Home / Publications / Journals / Nuclear Technology / Volume 207 / Number 3
Nuclear Technology / Volume 207 / Number 3 / March 2021 / Pages 376-388
Technical Paper / dx.doi.org/10.1080/00295450.2020.1777035
Articles are hosted by Taylor and Francis Online.
This study proposes an interpolation-based response surface surrogate methodology to manage a large number of scenarios in dynamic probabilistic risk assessment. It adopts the shape Dynamic Time Warping algorithm to cluster the interpolation neighborhood from time series sample data. The interpolation method was adapted from Taylor Kriging to allow a reduced-order model of the Taylor series. In order to demonstrate its applicability to complex issues in risk assessment for nuclear engineering, an example risk response surface to estimate emergency core cooling system (ECCS) criteria for triplex silicon carbide (SiC) accident-tolerant fuel was constructed. The response surface was exploited to estimate the cumulative failure probability of the fuel cladding structure due to the uncertainties in operator actions and safety systems. The functional failures were assessed based on a combination of individual layer failures computed by coupling Risk Analysis Virtual Environment software with a pressurized water reactor 1000-MW(electric) RELAP5 model and the in-house fuel performance assessment module. Results showed that SiC cladding failure probability spiked less than 1 min after a large-break loss-of- coolant accident whenever the current ECCS criteria for Zircaloy-4 (Zr-4) cladding was used.
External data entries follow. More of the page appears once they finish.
import Summits.CriticalPhenomena.PercolationContinuityZ3.Theorems.PercNearOneGluingNoHeavyLowerTailCovTauStarBridge
import Summits.CriticalPhenomena.PercolationContinuityZ3.Theorems.PercNearOneGluingNoHeavyLowerTailCovTauA2EdgeDefs
import HarnessLib

/-!
# The one-source bounds (★) and `Y ≤ B` for EDGE-cluster functionals
# (`CovTau.YfE / BfE` vocabulary)

Companion of `…CovTauStarBridge.lean` (vertex-cluster functionals `Ψ : Set V → ℝ`, `CovTau.Yf / Bf`).  edge-cluster
version of the two-source induction (`…CovTauA2EdgeDefs.lean` ff.: functionals `g : Set (Sym2 V) → ℝ` of van den Berg–Häggström–Kahn's
open EDGE cluster `rC U x ω`, as in the final step `CovTau.covTau_of_diagonal`) needs the same two ONE-SOURCE bounds in
that vocabulary; here they are, derived from `CovTauStarN.starN_ED` / `CovTauStarN.yN_le_covOff` (which are natively about edge clusters)
through the dictionary of the companion file:
* `CovTauStarN.yfE_mul_mf_le` : `YfE w U x v g N * Mf w U x v ∅ ≤ Mf w U x v N * BfE w U x v g`   ((★_N));
* `CovTauStarN.yfE_le_bfE`    : `YfE w U x v g N ≤ BfE w U x v g`                                  (`Y ≤ B`, its corollary).
[cite: VandenbergHaggstromKahn2005, Thm. 1.1 (pp. 3–5), Thm. 1.4 (p. 7), eq. (6)] [cite: Gladkov2024, Thm. 3.2 (p. 4)]
-/

noncomputable section

namespace Summit.CriticalPhenomena.PercolationContinuityZ3.Theorems

namespace CovTauStarN

open Finset MeasureTheory Literature.Probability.Percolation Literature.Probability.Percolation.DecisionTree
open Literature.Probability.Percolation.BHK2006 (weight edgesIn rC rD weight_nonneg)
open SetClusterExploration TreeHarris CovTau
open scoped Classical

variable {V : Type*} [Fintype V] [DecidableEq V]

omit [DecidableEq V] in
/-- `g (rC U x ↑K) = fcl g x K` for `K ⊆ pairsIn U`. [folklore] -/
theorem g_rC_eq_fcl {U : Finset V} (g : Set (Sym2 V) → ℝ) (x : V) {K : Finset (Sym2 V)} (hK : K ⊆ pairsIn U) :
    g (rC U x (↑K : Set (Sym2 V))) = fcl g x K := by
  unfold fcl
  rw [show rC U x (↑K : Set (Sym2 V)) = openEdgeCluster ((↑K : Set (Sym2 V)) ∩ edgesIn U) x from rfl,
    coe_inter_edgesIn_of_subset hK]

/-- **`BfE` in the world `U ∖ W` is `covOff` on the coordinates `pairsIn U`.** [folklore] -/
theorem BfE_sdiff_eq_covOff (w : Sym2 V → ℝ) (U W : Finset V) (x v : V) (g : Set (Sym2 V) → ℝ) :
    BfE w (U \ W) x v g = covOff (pairsIn U) w g x v W := by
  have hsub : pairsIn (U \ W) ⊆ pairsIn U := by rw [pairsIn_sdiff]; exact off_subset W _
  have hrC : ∀ (U' : Finset V) (ω : Set (Sym2 V)), rC U' x (ω ∩ edgesIn U') = rC U' x ω := fun U' ω => by
    show openEdgeCluster (ω ∩ edgesIn U' ∩ edgesIn U') x = openEdgeCluster (ω ∩ edgesIn U') x
    rw [Set.inter_assoc, Set.inter_self]
  have h1 : ∑ ω, weight w ω * (g (rC (U \ W) x ω) *
      ind {ω : Set (Sym2 V) | (openGraph (ω ∩ edgesIn (U \ W))).Reachable x v} ω) =
      ED (pairsIn (U \ W)) w (fun K => fcl g x K * hr x v K) := by
    rw [sum_weight_restrict w (U \ W) _ (fun ω => by
      rw [hrC]
      congr 1
      refine BystanderBHK.ind_congr ?_
      simp only [Set.mem_setOf_eq, Set.inter_assoc, Set.inter_self])]
    exact ED_congr_on _ w fun K hK => by
      rw [g_rC_eq_fcl g x (Finset.mem_powerset.1 hK), ind_reach_eq_hr x v (Finset.mem_powerset.1 hK)]
  have h2 : tfE w (U \ W) x g = ED (pairsIn (U \ W)) w (fcl g x) := by
    unfold tfE
    rw [sum_weight_restrict w (U \ W) _ (fun ω => by rw [hrC])]
    exact ED_congr_on _ w fun K hK => g_rC_eq_fcl g x (Finset.mem_powerset.1 hK)
  have h3 : cf w (U \ W) x v = ED (pairsIn (U \ W)) w (hr x v) := by
    unfold cf
    rw [sum_weight_restrict w (U \ W) _ (fun ω => by
      refine BystanderBHK.ind_congr ?_
      simp only [Set.mem_setOf_eq, Set.inter_assoc, Set.inter_self])]
    exact ED_congr_on _ w fun K hK => ind_reach_eq_hr x v (Finset.mem_powerset.1 hK)
  unfold BfE covOff
  rw [h1, h2, h3]
  have e1 : ED (pairsIn U) w (fun K => fcl g x (off W K) * hr x v (off W K)) =
      ED (pairsIn (U \ W)) w (fun K => fcl g x K * hr x v K) := by
    rw [← ED_inter_eq hsub w (fun K => fcl g x K * hr x v K)]
    exact ED_congr_on _ w fun K hK => by rw [off_eq_inter W (Finset.mem_powerset.1 hK)]
  have e2 : ED (pairsIn U) w (fun K => fcl g x (off W K)) = ED (pairsIn (U \ W)) w (fcl g x) := by
    rw [← ED_inter_eq hsub w (fcl g x)]
    exact ED_congr_on _ w fun K hK => by rw [off_eq_inter W (Finset.mem_powerset.1 hK)]
  have e3 : ED (pairsIn U) w (fun K => hr x v (off W K)) = ED (pairsIn (U \ W)) w (hr x v) := by
    rw [← ED_inter_eq hsub w (hr x v)]
    exact ED_congr_on _ w fun K hK => by rw [off_eq_inter W (Finset.mem_powerset.1 hK)]
  rw [e1, e2, e3]

/-- `BfE w U x v g = covOff (pairsIn U) w g x v ∅`. [folklore] -/
theorem BfE_eq_covOff (w : Sym2 V → ℝ) (U : Finset V) (x v : V) (g : Set (Sym2 V) → ℝ) :
    BfE w U x v g = covOff (pairsIn U) w g x v ∅ := by
  rw [← BfE_sdiff_eq_covOff, Finset.sdiff_empty]

/-- **`YfE = yN`** on the coordinates `pairsIn U`. [folklore] -/
theorem YfE_eq_yN (w : Sym2 V → ℝ) (U : Finset V) (x v : V) (g : Set (Sym2 V) → ℝ) (N : Set V) :
    YfE w U x v g N = yN (pairsIn U) w g x v (srcF N) := by
  unfold YfE yN
  rw [sum_weight_restrict w U _ (fun ω => by
    have h1 : rest U N (ω ∩ edgesIn U) = rest U N ω := by simp only [rest, sC, Set.inter_assoc, Set.inter_self]
    have h2 : ind (rD U x N) (ω ∩ edgesIn U) = ind (rD U x N) ω :=
      BystanderBHK.ind_congr (by simp only [rD, Set.mem_setOf_eq, Set.inter_assoc, Set.inter_self])
    rw [h1, h2])]
  refine ED_congr_on _ w fun K hK => ?_
  have hK' := Finset.mem_powerset.1 hK
  rw [rest_eq_sdiff hK', BfE_sdiff_eq_covOff, ind_rD_eq x N hK', mul_comm]

/-- **(★) in every world `G[U]`, edge vocabulary**: `YfE·Mf ∅ ≤ Mf N·BfE`. [cite: Gladkov2024, Thm. 3.2 (p. 4)]
[cite: VandenbergHaggstromKahn2005, Thm. 1.4 (p. 7), eq. (6) (p. 4)] -/
theorem yfE_mul_mf_le (w : Sym2 V → ℝ) (hw0 : ∀ e, 0 ≤ w e) (hw1 : ∀ e, w e ≤ 1) (x v : V) {g : Set (Sym2 V) → ℝ}
    (hg : Monotone g) (hg0 : ∀ C, 0 ≤ g C) (U : Finset V) (N : Set V) :
    YfE w U x v g N * Mf w U x v ∅ ≤ Mf w U x v N * BfE w U x v g := by
  rw [YfE_eq_yN, Mf_empty_eq_ED, Mf_eq_ED, BfE_eq_covOff]
  exact starN_ED (pairsIn U) hw0 hw1 (srcF N) x v g hg hg0

/-- **`Y ≤ B` in every world `G[U]`, edge vocabulary.** [cite: Gladkov2024, Thm. 3.2 (p. 4)] -/
theorem yfE_le_bfE (w : Sym2 V → ℝ) (hw0 : ∀ e, 0 ≤ w e) (hw1 : ∀ e, w e ≤ 1) (x v : V) {g : Set (Sym2 V) → ℝ}
    (hg : Monotone g) (hg0 : ∀ C, 0 ≤ g C) (U : Finset V) (N : Set V) :
    YfE w U x v g N ≤ BfE w U x v g := by
  rw [YfE_eq_yN, BfE_eq_covOff]
  exact yN_le_covOff (pairsIn U) hw0 hw1 (srcF N) x v g hg hg0

end CovTauStarN

end Summit.CriticalPhenomena.PercolationContinuityZ3.Theorems

end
However, it still provides an increased safety margin of three orders of magnitude compared to Zr-4. This positive margin could be utilized to relax active ECCS requirements by allowing deviations of up to 450 s in its actuation time. The proposed surrogate methodology generated a response surface of SiC cladding failure probability reasonably well, with a significant savings of computation time. This methodology is expected to be useful in the analysis of system response with complex uncertainty sources.